3.3.3. Jean ou la voie unique

Jean dispose des ressources pour parvenir à un compromis interprofessionnel. Le riche dispositif de concertation institutionnelle lui permet de bénéficier d’espaces de clarification complémentaires. En réunion de suivi de projet, il échange avec ses collègues compétences et bilans scolaires. En réunion clinique, il sait « se mettre à nu » et communiquer son insatisfaction ou sa lassitude. En synthèse enfin, il s’interroge sur les modalités d’accompagnement collectif les plus stimulantes.

Mais il ne trouve de solution à la difficulté particulière qu’il relate dans aucune de ces rencontres.
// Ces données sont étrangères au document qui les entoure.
open MeasureTheory Set Function Filter Metric Topology TopologicalSpace
open scoped ENNReal NNReal Topology
open Literature.Analysis.FluidPDE
open Summit.NavierStokesRegularity.NavierStokesRegularity.Theorems.L3TimeExponentPincerEffNode
open Summit.NavierStokesRegularity.NavierStokesRegularity.Theorems.L3TimeExponentPincerPaceDichotomy
open Summit.NavierStokesRegularity.NavierStokesRegularity.Theorems.L3TimeExponentPincerStubParabolicConcentration
open Summit.NavierStokesRegularity.NavierStokesRegularity.Theorems.L3TimeExponentPincerMorreyOneScaleSlice

namespace Summit.NavierStokesRegularity.NavierStokesRegularity.Theorems.L3TimeExponentPincerMorreyTypeIDissipationPace

variable {ν T : ℝ} {u : ℝ → EuclideanSpace ℝ (Fin 3) → EuclideanSpace ℝ (Fin 3)}
  {p : ℝ → EuclideanSpace ℝ (Fin 3) → ℝ}

/-! ## §1  The slice inequality at every late time of a Morrey-Type-I frame solution -/

/-- **Slice inequality on the Morrey-Type-I class.**  For a classical solution on `[0,T)`, Leray–Hopf on `[0,T)`,
with `MorreyTypeINear u T`, there are an absolute `C₀`, the Morrey constant `M` and a time `T₁ < T` such that for
every `t ∈ (T₁, T)`, writing `s = T - t` and `E₀ = 2·(kinetic energy of u(0))`:
`∫|u(t)|³ ≤ C₀ (M·2√s)^{1/2} E₀^{1/4} (∫|∇u(t)|² + (4s)⁻¹ E₀)^{3/4}`
(`exists_lintegral_cube_le_of_morrey_oneScale` at the radius `ρ = 2√s < r₁`, inside the top window `T - ρ² < t`,
and the Leray energy bound). [cite: CaffarelliKohnNirenberg1982, §2 (2.8)–(2.10)] -/
theorem l3Slice_of_morreyTypeINear (hν : 0 < ν) (hT : 0 < T)
    (hsol : IsClassicalNSSolutionOn (Ico 0 T) ν 0 u p) (hLH : IsLerayHopfOn T ν 0 (u 0) u)
    (hMor : MorreyTypeINear u T) :
    ∃ C₀ : ℝ≥0, ∃ M : ℝ, 0 < M ∧ ∃ T₁ < T, ∀ t ∈ Ioo T₁ T,
      ∫⁻ x, ‖u t x‖ₑ ^ (3 : ℕ) ≤
        C₀ * ENNReal.ofReal (M * (2 * Real.sqrt (T - t))) ^ (1 / 2 : ℝ) *
          ENNReal.ofReal (2 * VectorCalculus.kineticEnergy (u 0)) ^ (1 / 4 : ℝ) *
          ((∫⁻ x, ENNReal.ofReal (frobeniusNormSq (fderiv ℝ (u t) x))) +
            (ENNReal.ofReal ((2 * Real.sqrt (T - t)) ^ 2))⁻¹ *
              ENNReal.ofReal (2 * VectorCalculus.kineticEnergy (u 0))) ^ (3 / 4 : ℝ) := by
  obtain ⟨C₀, hC₀⟩ := exists_lintegral_cube_le_of_morrey_oneScale
  obtain ⟨M, hM, r₁, hr₁, hMr⟩ := hMor
  refine ⟨C₀, M, hM, max (T / 2) (T - r₁ ^ 2 / 8), max_lt (by linarith) (by nlinarith), fun t ht => ?_⟩
  have ht2 : T / 2 < t := lt_of_le_of_lt (le_max_left _ _) ht.1
  have ht8 : T - r₁ ^ 2 / 8 < t := lt_of_le_of_lt (le_max_right _ _) ht.1
  have ht0 : 0 < t := by linarith
  have htT : t < T := ht.2
  set s : ℝ := T - t with hs
  have hspos : 0 < s := by rw [hs]; linarith
  set ρ : ℝ := 2 * Real.sqrt s with hρ
  have hsq : Real.sqrt s ^ 2 = s := Real.sq_sqrt hspos.le
  have hρpos : 0 < ρ := by rw [hρ]; positivity
  have hρ2 : ρ ^ 2 = 4 * s := by rw [hρ, mul_pow, hsq]; norm_num
  have hρr₁ : ρ < r₁ := by
    have h1 : ρ ^ 2 < r₁ ^ 2 := by rw [hρ2, hs]; linarith
    exact lt_of_pow_lt_pow_left₀ 2 hr₁.le h1
  have hwin : T - ρ ^ 2 < t := by rw [hρ2, hs]; linarith
  -- the slice `u t` is `C¹` and Morrey-bounded at the radius `ρ`
  have hC1 : ContDiff ℝ 1 (u t) := (hsol.contDiff_velocity ⟨ht0.le, htT⟩).of_le (by norm_cast)
  have hMρ : ∀ x : EuclideanSpace ℝ (Fin 3), ∫⁻ y in ball x ρ, ‖u t y‖ₑ ^ (2 : ℕ) ≤ ENNReal.ofReal (M * ρ) :=
    fun x => hMr x ρ hρpos hρr₁ t hwin htT
  have hmain := hC₀ (u t) hC1 ρ M hρpos hM.le hMρ
  -- the energy bound
  have hE : ∫⁻ y, ‖u t y‖ₑ ^ (2 : ℕ) ≤ ENNReal.ofReal (2 * VectorCalculus.kineticEnergy (u 0)) :=
    hLH.lintegral_enorm_sq_le hν.le ⟨ht0.le, htT.le⟩
  calc ∫⁻ x, ‖u t x‖ₑ ^ (3 : ℕ)
      ≤ C₀ * ENNReal.ofReal (M * ρ) ^ (1 / 2 : ℝ) * (∫⁻ y, ‖u t y‖ₑ ^ (2 : ℕ)) ^ (1 / 4 : ℝ) *
          ((∫⁻ y, ENNReal.ofReal (frobeniusNormSq (fderiv ℝ (u t) y))) +
            (ENNReal.ofReal (ρ ^ 2))⁻¹ * ∫⁻ y, ‖u t y‖ₑ ^ (2 : ℕ)) ^ (3 / 4 : ℝ) := hmain
    _ ≤ C₀ * ENNReal.ofReal (M * ρ) ^ (1 / 2 : ℝ) *
          ENNReal.ofReal (2 * VectorCalculus.kineticEnergy (u 0)) ^ (1 / 4 : ℝ) *
          ((∫⁻ y, ENNReal.ofReal (frobeniusNormSq (fderiv ℝ (u t) y))) +
            (ENNReal.ofReal (ρ ^ 2))⁻¹ * ENNReal.ofReal (2 * VectorCalculus.kineticEnergy (u 0))) ^ (3 / 4 : ℝ) :=
        mul_le_mul' (mul_le_mul' le_rfl (ENNReal.rpow_le_rpow hE (by norm_num)))
          (ENNReal.rpow_le_rpow (add_le_add le_rfl (mul_le_mul' le_rfl hE)) (by norm_num))
import Summits.CriticalPhenomena.PercolationContinuityZ3.Theorems.PercNearOneGluingNoHeavyLowerTailFrontierDecRowsKeyCellMono
import Summits.CriticalPhenomena.PercolationContinuityZ3.Theorems.PercNearOneGluingNoHeavyLowerTailFrontierDecRowsKeyCellRows
import Summits.CriticalPhenomena.PercolationContinuityZ3.Theorems.PercNearOneGluingAdditiveGluingOneBond
import HarnessLib

/-!
# Events by truth table, agreement by decision, and glued (weight-one pair) rows in the 52 cells

Support file (prover seat `prim-facecert`, gen 5; `--supports stmt-CriticalPhenomena-4575`).  No named facts, no sorries, no `native_decide`;
bookkeeping definitions `patCodeOf`, `maskPat`, `agreeCheck` only.  Sequel of `…KeyCellDict` / `…KeyCellRows` / `…KeyCellMono`.
* `maskPat S` — the pattern predicate "the connectivity code is in the list `S`" (how a certificate generator names an event: by its cells);
* `agreeCheck Φ Ψ` (decide) ⇒ `pev Φ v = pev Ψ v` (`pev_eq_of_agreeCheck`): identifies a truth-table event with the structural event of a tree theorem;
* `real_insert_pev` — GLUING a pair of the five points: `P_{w[s(v t, v u) ↦ 1]}(pev Φ v) = P_w(pev (liftPat t u Φ) v)` for EVERY `w`
  (`goodStepEI_prodBernoulli_map_insert`); rows of a quotient graph (AG / T_inc / 3PT rows on glued groups, prim-facecert dict5 'groups as lifts') are rows
  of lifted predicates in the same cells.
-/

noncomputable section

namespace Summit.CriticalPhenomena.PercolationContinuityZ3.Theorems

namespace TerminalEdgeInduction

open MeasureTheory Literature.Probability.Percolation Literature.Probability.LatticeModels
open EdgeInduction CovTransferCert E3GroupSepCert PatternCells FaceCertKernelN
open scoped Classical

variable {n : ℕ}

/-- The 10-bit connectivity code of a `5 × 5` Boolean matrix (pair bits as in `PatternCells`). [this work] -/
def patCodeOf (M : Fin 5 → Fin 5 → Bool) : ℕ :=
  ((List.finRange 10).map fun p : Fin 10 => if M (pairFst p) (pairSnd p) then 2 ^ p.val else 0).sum

/-- **Event by truth table**: the pattern predicate "the connectivity code lies in `S`". [this work] -/
def maskPat (S : List ℕ) : (Fin 5 → Fin 5 → Bool) → Bool := fun M => decide (patCodeOf M ∈ S)

/-- Two pattern predicates agree on the 52 consistent patterns. [this work] -/
def agreeCheck (Φ Ψ : (Fin 5 → Fin 5 → Bool) → Bool) : Bool :=
  cellCodeList.all fun m => Φ (mrel m) == Ψ (mrel m)

/-- **Agreement by decision**: predicates that agree on the consistent patterns define the same event. [this work] -/
theorem pev_eq_of_agreeCheck {Φ Ψ : (Fin 5 → Fin 5 → Bool) → Bool} (h : agreeCheck Φ Ψ = true) (v : Fin 5 → Fin n) :
    pev Φ v = pev Ψ v := by
  ext ω
  obtain ⟨m, hm, hcell⟩ := exists_mem_cell v ω
  rw [mem_pev_iff_of_mem_cell Φ v hcell, mem_pev_iff_of_mem_cell Ψ v hcell]
  simp only [agreeCheck, List.all_eq_true, beq_iff_eq] at h
  rw [h m (mem_cellCodeList_of_mem_cell v hm hcell)]

/-- **Gluing a pair of marked points** (weight-one pair = pull-back along `insert`): for every weight `w`,
`P_{w[s(v t, v u) ↦ 1]}(pev Φ v) = P_w(pev (liftPat t u Φ) v)`. [this work] -/
theorem real_insert_pev (w : Sym2 (Fin n) → unitInterval) (v : Fin 5 → Fin n) (t u : Fin 5) (Φ : (Fin 5 → Fin 5 → Bool) → Bool) :
    (prodBernoulli (Function.update w s(v t, v u) 1)).real (pev Φ v) = (prodBernoulli w).real (pev (liftPat t u Φ) v) := by
  have hmi : Measurable fun ω : BondConfig (Fin n) => insert s(v t, v u) ω := fun s _ => (Set.toFinite _).measurableSet
  have hset : (fun ω : BondConfig (Fin n) => insert s(v t, v u) ω) ⁻¹' (pev Φ v) = pev (liftPat t u Φ) v := by
    rw [← pev_liftPat, pev_def]
    ext ω
    rw [Set.mem_preimage]
    exact insert_mem_connEvent_iff (v t) (v u) _ ω
  rw [← goodStepEI_prodBernoulli_map_insert w s(v t, v u), measureReal_def, measureReal_def,
    Measure.map_apply hmi (Set.toFinite _).measurableSet, hset]

/-- Example / test: the truth table of `D[a|b]` agrees with `sepPat [0] [1]`. [this work] -/
example : agreeCheck (maskPat [298, 266, 910, 198, 134, 66, 610, 34, 514, 2, 184, 24, 40, 136, 8, 540, 524, 340, 20, 68, 260, 4, 336, 1008, 176, 528,
    16, 192, 64, 608, 288, 32, 256, 896, 128, 512, 0]) (sepPat [0] [1]) = true := by
  decide

end TerminalEdgeInduction

end Summit.CriticalPhenomena.PercolationContinuityZ3.Theorems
Face à la souffrance de son élève en classe, il ne se tourne pas vers le psychologue ou les éducateurs de la jeune fille, mais préfère en parler avec ses collègues enseignants :

550     5 Je me suis rendu compte avec elle par exemple
551 NS   5 que si je la mettais dans une situation où elle se trouvait en échec,
552     5 je n'avais pas beaucoup à insister pour que
553 PR   5 elle se mette à pleurer
554 PR   5 et c'était rarement des larmes… c'était vraiment une grande tristesse,
555 PR   5 c'était une grande souffrance et pour elle et pour moi
556     5 Et … il ne faut pas insister
557     5 parce que c'est vraiment le mauvais chemin
558   2 5 et à ce moment-là, je préfère en parler avec Marcel,
559   2 5 et qu'on prenne une heure ensemble à en parler
560   2 5 et puis ça permet de prendre du recul par rapport à une situation pour dire:
561   2 5 "je n'ai pas le droit non plus d'insister autant"
562   2 5 même si ma responsabilité elle est que
563 NS 2 5 au bout de quatre ans ensemble, elle sache mieux lire, écrire

Jean explique son attitude par des arguments qui rappellent ceux de l’institutrice Mylène : « on ne peut s’entendre avec quelqu’un que si on a vu les mêmes choses » (465-478). Sans cette expérience commune, il n’est pas de confiance possible (577-586). Mais c’est sans doute aussi cette proximité dans un « faire-ensemble » ou un « voir-ensemble » qui empêche un « dire-ensemble », une communication avec les autres membres de l’équipe.

Ainsi, Jean parvient à la formulation d’un compromis, lui permettant de concilier sa mission d’enseignement et l’interdit de maltraitance en une position d’équilibre instable révélé par la tristesse de l’enfant. Mais il convient lui-même que ce nouveau principe ne le rassure aucunement en ce qui concerne sa place dans l’établissement. Il se sent peut-être plus juste envers son élève, mais pas moins seul.